Frequency: 28'800 A/h
Diameter: 11.5" - 25.6 mm
Height: 4.6 mm
Winding: automatic
Power reserve: 38 hours
Accuracy: -6 +14 sec/day
Base calibre: ETA 2824/2
Jewels: 25
Weight: 165 gr. (with bracelet)

Source and more specs: Longines

The brand Longines

Reading older threads I got the impression that Longines is not very well known outside Switzerland. But here it is a brand with a good reputation. Not as Blancpain or Ulysse Nardin. But very very close to brands like Omega or Rado (talking about reputation). Like many swiss brands it also belongs to the Swatch Group.
Longines is even one of the oldest swiss watch manufacturer and had its 175th jubilee last year. When I was a kid I used to watch every skiing race and Longines was just the watch company (well, among others I guess) which was responsible for timekeeping.

Conclusion:

My first diver watch looks nice and seems to be of very good quality.

Everything I can judge is of fine workmanship (haven't seen the inside yet).
All this you get for a reasonable price for a real old traditional swiss watch brand.

A picture (from timebooth.com):


----------



## TheOptionMaster

Longines used to be popular along time ago in the US. Currently Longines is very popular in the ASIA countries. Nice watch.


----------



## EAT 2824

I really like that Longines, when you find the time, you think you can post some "in the flesh" pictures of it?
How do you think it compares to a SMP?

CHEERS!


----------



## hydrosnail

First a correction, the bracelet has a fast ajust for diver suits.

@2824:
Here you can see some picture of my new Longines. I am not a very good photographer, so believe me the watch looks nicer in reality :-d


Unfortunately I do not know the Omega Seamaster. So I cannot compare. But I could imagine that there is a difference in quality mainly for the movement as the SMP has an own caliber and costs quite a bit more.

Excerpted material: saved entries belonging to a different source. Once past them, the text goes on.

/-- **The (T-L2) VALUE CUT, 𝒪-LINE (PAIR) form** (module docstring): hT^κ's Cassels–Tate value clause
for the curve `X` (partner `X'`, parity `par`) from the (T-L1)-type leaves `hcSel`/`htriv`/`hKol` and the
𝒪-line LOCAL LEAF (T-L2)′, for the Selmer pull-back PAIR `P = (B₂ (ι₂ ·) (ι₂ ·), B₂ (ι₂ ·) (w₂ (ι₂ ·)))` of the
constructed level-`2^κ` pairing (`hB₂`, `hι₂`, `hP`, `hP₂`) and the Selmer-level `w_S` over the same `φ`
(`hcoe`, `hwSel`, `hwS`, `hw₂`).  McCallum: «the groups `E(K_λ)/p^M` and `H¹(K_λ, E)_{p^M}` pair
non-trivially» — at `p = 2` inert only along the `𝒪`-line `{t, w_S t}` (memo (P6)), which is (T-L2)′.
[cite: McCallumLMS1991, §4 Prop. 4.7, §5 Lemma 5.3, Thm. 5.4 (proof)]
[cite: MilneADT2006, Ch. I §6, proof of Prop. 6.9] -/
theorem valueClause_of_localLeafPair (κ : ℕ)
    -- the Weil datum at level `4^κ`, the invariant family and Milne's inputs (cone-interim BINDERS)
    (e : geomTorsion X ((2 ^ κ * 2 ^ κ : ℕ) : ℤ) → geomTorsion X ((2 ^ κ * 2 ^ κ : ℕ) : ℤ) →
      AlgebraicClosure K)
    (hμ : ∀ S T, e S T ^ (2 ^ κ * 2 ^ κ) = 1)
    (hadd₁ : ∀ S₁ S₂ T, e (S₁ + S₂) T = e S₁ T * e S₂ T)
    (hadd₂ : ∀ S T₁ T₂, e S (T₁ + T₂) = e S T₁ * e S T₂)
    (hgal : ∀ (σ : absoluteGaloisGroup K) (S T : geomTorsion X ((2 ^ κ * 2 ^ κ : ℕ) : ℤ)),
      σ • e S T = e (σ • S) (σ • T))
    (halt : ∀ T, e T T = 1) (inv : LocalInvariants K (2 ^ κ * 2 ^ κ))
    (hPT' : inv.SumInvLocalizationEqZero)
    (hH3 : ∀ c : galoisCohomology (mu K (2 ^ κ * 2 ^ κ)) 3,
      (∀ v : Place K, galoisCohomology.localization (mu K (2 ^ κ * 2 ^ κ)) v 3 c = 0) → c = 0)
    (hfin : ∀ D : GeneralCaseData X (2 ^ κ) e hμ hadd₁ hadd₂ hgal, ∃ S : Finset (Place K),
      ∀ v ∉ S, D.localTerm inv v = 0)
    -- the constructed pairing on `Ш(X/K)[2^∞]`, its Selmer pull-back map, and the displayed `P`
    (hle : AddCommGroup.primaryComponent X.sha 2 ≤ (X.sha)[2 ^ κ])
    (B₂ : AddCommGroup.primaryComponent X.sha 2 →+ AddCommGroup.primaryComponent X.sha 2 →+
      AddCircle (1 : ℚ))
    (hB₂ : ∀ a b, B₂ a b = ctLevelPairing X (2 ^ κ) e hμ hadd₁ hadd₂ hgal inv halt hPT' hH3 hfin
      ⟨a, hle a.2⟩ ⟨b, hle b.2⟩)
    (ι₂ : selmerGroup X ((2 ^ κ * 2 ^ κ : ℕ) : ℤ) →+ AddCommGroup.primaryComponent X.sha 2)
    (hι₂ : ∀ z, (((ι₂ z : AddCommGroup.primaryComponent X.sha 2) : X.sha) : X.galH1) =
      torsionH1ToH1 X ((2 ^ κ * 2 ^ κ : ℕ) : ℤ) z)
    (P : selmerGroup X ((2 ^ κ * 2 ^ κ : ℕ) : ℤ) →+ selmerGroup X ((2 ^ κ * 2 ^ κ : ℕ) : ℤ) →+
      AddCircle (1 : ℚ) × AddCircle (1 : ℚ))
    (hP : ∀ z t, (P z t).1 = B₂ (ι₂ z) (ι₂ t))
    -- NEW ((IV)'s clauses): the Ш-level operator `w₂`, the second component of `P`, the Selmer-level
    -- operator `w_S := resH1Hom id fn hfn` over the isogeny `φ` with `w_S² + w_S + 1 = 0`, Selmer-stable,
    -- and `ι₂ ∘ w_S = w₂ ∘ ι₂`
    (w₂ : AddCommGroup.primaryComponent X.sha 2 →+ AddCommGroup.primaryComponent X.sha 2)
    (hP₂ : ∀ z t, (P z t).2 = B₂ (ι₂ z) (w₂ (ι₂ t)))
    (fn : geomTorsion X ((2 ^ κ * 2 ^ κ : ℕ) : ℤ) →+ geomTorsion X ((2 ^ κ * 2 ^ κ : ℕ) : ℤ))
    (hfn : ∀ (g : absoluteGaloisGroup K) (Q : geomTorsion X ((2 ^ κ * 2 ^ κ : ℕ) : ℤ)),
      fn (ContinuousMonoidHom.id _ g • Q) = g • fn Q)
    (φ : Isogeny X X)
    (hcoe : ∀ Q : geomTorsion X ((2 ^ κ * 2 ^ κ : ℕ) : ℤ),
      ((fn Q : geomTorsion X ((2 ^ κ * 2 ^ κ : ℕ) : ℤ)) : geomPoints X) = φ Q)
    (hwSel : ∀ c ∈ selmerGroup X ((2 ^ κ * 2 ^ κ : ℕ) : ℤ),
      resH1Hom (ContinuousMonoidHom.id _) fn hfn c ∈ selmerGroup X ((2 ^ κ * 2 ^ κ : ℕ) : ℤ))
    (hw₂ : ∀ x, (((w₂ x : AddCommGroup.primaryComponent X.sha 2) : X.sha) : X.galH1) =
      galH1Map φ.toAddMonoidHom φ.equivariant ((x : X.sha) : X.galH1))
    (hwS : ∀ c, torsionH1ToH1 X ((2 ^ κ * 2 ^ κ : ℕ) : ℤ) (resH1Hom (ContinuousMonoidHom.id _) fn hfn c) =
      galH1Map φ.toAddMonoidHom φ.equivariant (torsionH1ToH1 X ((2 ^ κ * 2 ^ κ : ℕ) : ℤ) c))
    -- the Kolyvagin predicate, the parity, the classes of `X` and of the partner `X'`
    (Kol : ℕ → Prop) (hKol : ∀ ℓ, Kol ℓ → ℓ.Prime ∧ (Ideal.span {(ℓ : 𝓞 K)}).IsPrime)
    (par : ℕ → Prop)
    (cX : ℕ → galH1Torsion X ((2 ^ κ * 2 ^ κ : ℕ) : ℤ))
    (cX' : ℕ → galH1Torsion X' ((2 ^ κ * 2 ^ κ : ℕ) : ℤ))
    -- (T-L1)-type leaves: Selmer away from `λ` and `m` (McCallum 4.3); `X[4^κ] ⊆ X(K_q)` at Kolyvagin `q`
    (hcSel : ∀ ℓ m : ℕ, Kol ℓ → KolSupp Kol (ℓ * m) → ¬ ℓ ∣ m →
      ∀ v₀ : HeightOneSpectrum (𝓞 K), (ℓ : 𝓞 K) ∈ v₀.asIdeal →
      ∀ v : Place K, v ≠ Sum.inr v₀ →
        (∀ q : HeightOneSpectrum (𝓞 K), (∃ r ∈ m.primeFactors, (r : 𝓞 K) ∈ q.asIdeal) →
          v ≠ Sum.inr q) →
        cX (ℓ * m) ∈ selmerLocalKer X (Place.Completion v) ((2 ^ κ * 2 ^ κ : ℕ) : ℤ))
    (htriv : ∀ r : ℕ, Kol r → ∀ q : HeightOneSpectrum (𝓞 K), (r : 𝓞 K) ∈ q.asIdeal →
      ∀ (g : absoluteGaloisGroup (Place.Completion (Sum.inr q : Place K)))
        (Q : geomTorsion X ((2 ^ κ * 2 ^ κ : ℕ) : ℤ)),
        absGaloisRestrict K (Place.Completion (Sum.inr q : Place K)) g • Q = Q)
    -- (`hfix : X(K)[2^κ] = 0` of (III) is no longer needed: no first-case datum is CONSTRUCTED here)
    -- THE LOCAL LEAF (McCallum Lemma 5.3 at level `κ`)
    (hloc : ∀ ℓ m : ℕ, Kol ℓ → KolSupp Kol (ℓ * m) → ¬ ℓ ∣ m → par m →
      ∀ (j N' a b : ℕ) (t : galH1Torsion X ((2 ^ κ * 2 ^ κ : ℕ) : ℤ))
        (ht : t ∈ selmerGroup X ((2 ^ κ * 2 ^ κ : ℕ) : ℤ))
        (hz : ((2 : ℤ) ^ j) • cX (ℓ * m) ∈ selmerGroup X ((2 ^ κ * 2 ^ κ : ℕ) : ℤ)),
        ((2 : ℤ) ^ N') • t = 0 →
        (∀ q ∈ m.primeFactors, ∀ v : HeightOneSpectrum (𝓞 K), (q : 𝓞 K) ∈ v.asIdeal →
          t ∈ X.torsionLocalKer (v.adicCompletion K) ((2 ^ κ * 2 ^ κ : ℕ) : ℤ)) →
        κ ≤ j → N' ≤ κ → N' ≤ j → a + b + 1 = N' →
        (∀ v : HeightOneSpectrum (𝓞 K), (ℓ : 𝓞 K) ∈ v.asIdeal →
          ((2 : ℤ) ^ (a + (j - N'))) • cX' m ∉
            X'.torsionLocalKer (v.adicCompletion K) ((2 ^ κ * 2 ^ κ : ℕ) : ℤ)) →
        (∀ v : HeightOneSpectrum (𝓞 K), (ℓ : 𝓞 K) ∈ v.asIdeal → ((2 : ℤ) ^ b) • t ∉
          X.torsionLocalKer (v.adicCompletion K) ((2 ^ κ * 2 ^ κ : ℕ) : ℤ)) →
        ∀ v₀ : HeightOneSpectrum (𝓞 K), (ℓ : 𝓞 K) ∈ v₀.asIdeal →
        -- (T-L2)′: the 𝒪-LINE (PAIR) form — NOT both first-case local terms (over `t`, over `w_S t`) vanish
        (∀ D : FirstCaseData X (2 ^ κ), D.b₁ = ((2 : ℤ) ^ (j - κ)) • cX (ℓ * m) →
          galoisCohomology.map (inclKD X (2 ^ κ) (2 ^ κ)) 1 D.b' = t →
          D.localTerm e hμ hadd₁ hadd₂ hgal inv (Sum.inr v₀) = 0) →
        (∀ D : FirstCaseData X (2 ^ κ), D.b₁ = ((2 : ℤ) ^ (j - κ)) • cX (ℓ * m) →
          galoisCohomology.map (inclKD X (2 ^ κ) (2 ^ κ)) 1 D.b' =
            resH1Hom (ContinuousMonoidHom.id _) fn hfn t →
          D.localTerm e hμ hadd₁ hadd₂ hgal inv (Sum.inr v₀) = 0) →
        False) :
    ∀ ℓ m : ℕ, Kol ℓ → KolSupp Kol (ℓ * m) → ¬ ℓ ∣ m → par m →
      ∀ (j N' a b : ℕ) (t : galH1Torsion X ((2 ^ κ * 2 ^ κ : ℕ) : ℤ))
        (ht : t ∈ selmerGroup X ((2 ^ κ * 2 ^ κ : ℕ) : ℤ))
        (hz : ((2 : ℤ) ^ j) • cX (ℓ * m) ∈ selmerGroup X ((2 ^ κ * 2 ^ κ : ℕ) : ℤ)),
        ((2 : ℤ) ^ N') • t = 0 →
        (∀ q ∈ m.primeFactors, ∀ v : HeightOneSpectrum (𝓞 K), (q : 𝓞 K) ∈ v.asIdeal →
          t ∈ X.torsionLocalKer (v.adicCompletion K) ((2 ^ κ * 2 ^ κ : ℕ) : ℤ)) →
        κ ≤ j → N' ≤ κ → N' ≤ j → a + b + 1 = N' →
        (∀ v : HeightOneSpectrum (𝓞 K), (ℓ : 𝓞 K) ∈ v.asIdeal →
          ((2 : ℤ) ^ (a + (j - N'))) • cX' m ∉
            X'.torsionLocalKer (v.adicCompletion K) ((2 ^ κ * 2 ^ κ : ℕ) : ℤ)) →
        (∀ v : HeightOneSpectrum (𝓞 K), (ℓ : 𝓞 K) ∈ v.asIdeal → ((2 : ℤ) ^ b) • t ∉
          X.torsionLocalKer (v.adicCompletion K) ((2 ^ κ * 2 ^ κ : ℕ) : ℤ)) →
        P ⟨_, hz⟩ ⟨t, ht⟩ ≠ 0 := by
  intro ℓ m hℓ hsupp hndvd hpar j N' a b t ht hz hN' hq hκj hN'κ hN'j hab hX' hX h0
  -- ### `ι₂ ∘ w_S = w₂ ∘ ι₂` on Selmer classes (both lie over `galH1Map φ`, and `↑↑` is injective)
  have hι₂w : ∀ (u : galH1Torsion X ((2 ^ κ * 2 ^ κ : ℕ) : ℤ))
      (hu : u ∈ selmerGroup X ((2 ^ κ * 2 ^ κ : ℕ) : ℤ)),
      ι₂ ⟨resH1Hom (ContinuousMonoidHom.id _) fn hfn u, hwSel u hu⟩ = w₂ (ι₂ ⟨u, hu⟩) := fun u hu ↦ by
    apply Subtype.ext
    apply Subtype.ext
    rw [hι₂, hw₂, hι₂]
    exact hwS u
  -- ### the place `λ = (ℓ)` of `K`
  obtain ⟨hℓp, hℓP⟩ := hKol ℓ hℓ
  have hℓ0 : (ℓ : 𝓞 K) ≠ 0 := by exact_mod_cast hℓp.ne_zero
  let v₀ : HeightOneSpectrum (𝓞 K) :=
    ⟨Ideal.span {(ℓ : 𝓞 K)}, hℓP, by rwa [Ne, Ideal.span_singleton_eq_bot]⟩
  have hv₀ : (ℓ : 𝓞 K) ∈ v₀.asIdeal := Ideal.mem_span_singleton_self _
  -- ### the bridge `B₂ (ι₂ z) (ι₂ t) = ctLevelPairing … (ι z) (ι t)`
  obtain ⟨ι, hι, -, hbridge⟩ := exists_bridge_ctLevelPairing X (2 ^ κ) e hμ hadd₁ hadd₂ hgal inv halt
    hPT' hH3 hfin hle B₂ hB₂ ι₂ hι₂
  -- ### the first-case datum of the Kolyvagin pair: `z = 2^κ • (2^{j-κ} • c)`, `2^κ • t = 0`
  have hz' : ((⟨_, hz⟩ : selmerGroup X ((2 ^ κ * 2 ^ κ : ℕ) : ℤ)) :
      galH1Torsion X ((2 ^ κ * 2 ^ κ : ℕ) : ℤ)) =
      ((2 ^ κ : ℕ) : ℤ) • ((2 : ℤ) ^ (j - κ)) • cX (ℓ * m) := by
    change ((2 : ℤ) ^ j) • cX (ℓ * m) = _
    rw [smul_smul]
    congr 1
    push_cast
    rw [← pow_add, Nat.add_sub_cancel' hκj]
  -- ### the partner class `t' := w_S t` and its hypotheses (Selmer, vanishing at the places over `m`)
  have ht' : resH1Hom (ContinuousMonoidHom.id _) fn hfn t ∈ selmerGroup X ((2 ^ κ * 2 ^ κ : ℕ) : ℤ) :=
    hwSel t ht
  have hq' : ∀ q ∈ m.primeFactors, ∀ v : HeightOneSpectrum (𝓞 K), (q : 𝓞 K) ∈ v.asIdeal →
      resH1Hom (ContinuousMonoidHom.id _) fn hfn t ∈
        X.torsionLocalKer (v.adicCompletion K) ((2 ^ κ * 2 ^ κ : ℕ) : ℤ) := fun q hq' v hv ↦
    resH1Hom_id_mem_torsionLocalKer_of_hasLocalPointsMaps _ _ fn hfn φ.toAddMonoidHom hcoe
      φ.hasLocalPointsMaps_toAddMonoidHom (hq q hq' v hv)
  -- ### the value theorem's local hypotheses at the places over `m`
  have hc : ∀ v : Place K, v ≠ Sum.inr v₀ →
      (∀ q ∈ {q : HeightOneSpectrum (𝓞 K) | ∃ r ∈ m.primeFactors, (r : 𝓞 K) ∈ q.asIdeal},
        v ≠ Sum.inr q) →
      cX (ℓ * m) ∈ selmerLocalKer X (Place.Completion v) ((2 ^ κ * 2 ^ κ : ℕ) : ℤ) :=
    fun v hv hT ↦ hcSel ℓ m hℓ hsupp hndvd v₀ hv₀ v hv fun q hq' ↦ hT q hq'
  have hk : (2 ^ κ * 2 ^ κ : ℕ) ≠ 0 := mul_ne_zero (pow_ne_zero κ two_ne_zero)
    (pow_ne_zero κ two_ne_zero)
  have htT : ∀ (u : galH1Torsion X ((2 ^ κ * 2 ^ κ : ℕ) : ℤ)),
      (∀ q ∈ m.primeFactors, ∀ v : HeightOneSpectrum (𝓞 K), (q : 𝓞 K) ∈ v.asIdeal →
        u ∈ X.torsionLocalKer (v.adicCompletion K) ((2 ^ κ * 2 ^ κ : ℕ) : ℤ)) →
      ∀ q ∈ {q : HeightOneSpectrum (𝓞 K) | ∃ r ∈ m.primeFactors, (r : 𝓞 K) ∈ q.asIdeal},
      galoisCohomology.res (X.torsionGaloisModule ((2 ^ κ * 2 ^ κ : ℕ) : ℤ))
        (Place.Completion (Sum.inr q : Place K)) 1 u = 0 := by
    intro u hu q hq'
    obtain ⟨r, hr, hrq⟩ := hq'
    -- `char K_q = 0` (the tree's theorem `charZero_placeCompletion`, as an instance for this call only)
    haveI := charZero_placeCompletion (Sum.inr q : Place K)
    exact (mem_torsionLocalKer_iff_res_eq_zero X (Place.Completion (Sum.inr q : Place K)) hk u).mp
      (hu r hr q hrq)
  have htrivT : ∀ q ∈ {q : HeightOneSpectrum (𝓞 K) | ∃ r ∈ m.primeFactors, (r : 𝓞 K) ∈ q.asIdeal},
      ∀ (g : absoluteGaloisGroup (Place.Completion (Sum.inr q : Place K)))
        (Q : geomTorsion X ((2 ^ κ * 2 ^ κ : ℕ) : ℤ)),
        absGaloisRestrict K (Place.Completion (Sum.inr q : Place K)) g • Q = Q := by
    intro q hq' g Q
    obtain ⟨r, hr, hrq⟩ := hq'
    have hr' : r ∈ (ℓ * m).primeFactors := by
      obtain ⟨hrp, hrm, -⟩ := Nat.mem_primeFactors.mp hr
      exact Nat.mem_primeFactors.mpr ⟨hrp, dvd_mul_of_dvd_right hrm ℓ, hsupp.1.ne_zero⟩
    exact htriv r (hsupp.2 r hr') q hrq g Q
  -- ### both components of `P z t` vanish
  have h1 : (P ⟨_, hz⟩ ⟨t, ht⟩).1 = 0 := by rw [h0, Prod.fst_zero]
  have h2 : (P ⟨_, hz⟩ ⟨t, ht⟩).2 = 0 := by rw [h0, Prod.snd_zero]
  rw [hP, hbridge] at h1
  rw [hP₂, ← hι₂w t ht, hbridge] at h2
  -- ### McCallum Prop. 4.7 on the constructed pairing, `.mp` twice, into (T-L2)′
  refine hloc ℓ m hℓ hsupp hndvd hpar j N' a b t ht hz hN' hq hκj hN'κ hN'j hab hX' hX v₀ hv₀
    (fun D hD₁ hDt ↦ ?_) (fun D hD₁ hDt ↦ ?_)
  · by_contra hne
    exact (ctLevelPairing_pullback_ne_zero_iff_localTerm_kolyvagin e hμ hadd₁ hadd₂ hgal inv halt
      hPT' hH3 hfin ι hι ⟨_, hz⟩ ⟨t, ht⟩ (cX (ℓ * m)) ((2 : ℤ) ^ (j - κ)) hz' v₀ _ hc (htT t hq)
      htrivT D hD₁ hDt).mpr hne h1
  · by_contra hne
    exact (ctLevelPairing_pullback_ne_zero_iff_localTerm_kolyvagin e hμ hadd₁ hadd₂ hgal inv halt
      hPT' hH3 hfin ι hι ⟨_, hz⟩ ⟨_, ht'⟩ (cX (ℓ * m)) ((2 : ℤ) ^ (j - κ)) hz' v₀ _ hc (htT _ hq')
      htrivT D hD₁ hDt).mpr hne h2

But I am convinced that the Longines Hydro Conquest is at a very high level concerning quality. It has a standard movement but the whole watch as far as I can see from its outside is very nicely crafted.

Have a look at the pics :-!


----------



## rnp614

Is the black dial a reflective black or a flat black? In one of those pics it almost looks gray to me (the 3rd from the right).

Any wrist shots?


----------



## hydrosnail

I wouldn't call it a reflective black. There must be a concentric or radial pattern on the dial which under certain light conditions reflects the light. But I would call the black closer to a well saturated flat (matt) and it is definitively black.
The grey you can see on my picture is unnatural and must be due to my very poor photographic equipment!
I must also ad that the glas has an antireflective coating, so more light arrives directly on the dial.

cheers David


----------



## EAT 2824

Thank you for the pics David!
The watch looks awesome.
Congrats.

MM


----------



## MyGuernica

Hi!

Your shot were awesome! I was thinking of buying the same stuff earlier, only become (undecidedly) diverted to the chronograph version...and the Grande Vitesse chrono is nice too!

Heard in other review stating that it is a heavy watch, ain't it? Personally, the heavier, the better to me!

Mind me asking, but how is Longines compared to TAG Heuer, in terms of the branding and prestige? I just want to know, if u can help me out.


Anyway, your Longines is one damn good watch!

Thanx dave.


----------



## Anon

MyGuernica said:


> Heard in other review stating that it is a heavy watch, ain't it? Personally, the heavier, the better to me!


Yep! I have the chrono-quartz version and it weights for 190 grams (full bracelet). I never happen to "loose" its presence on my wrist...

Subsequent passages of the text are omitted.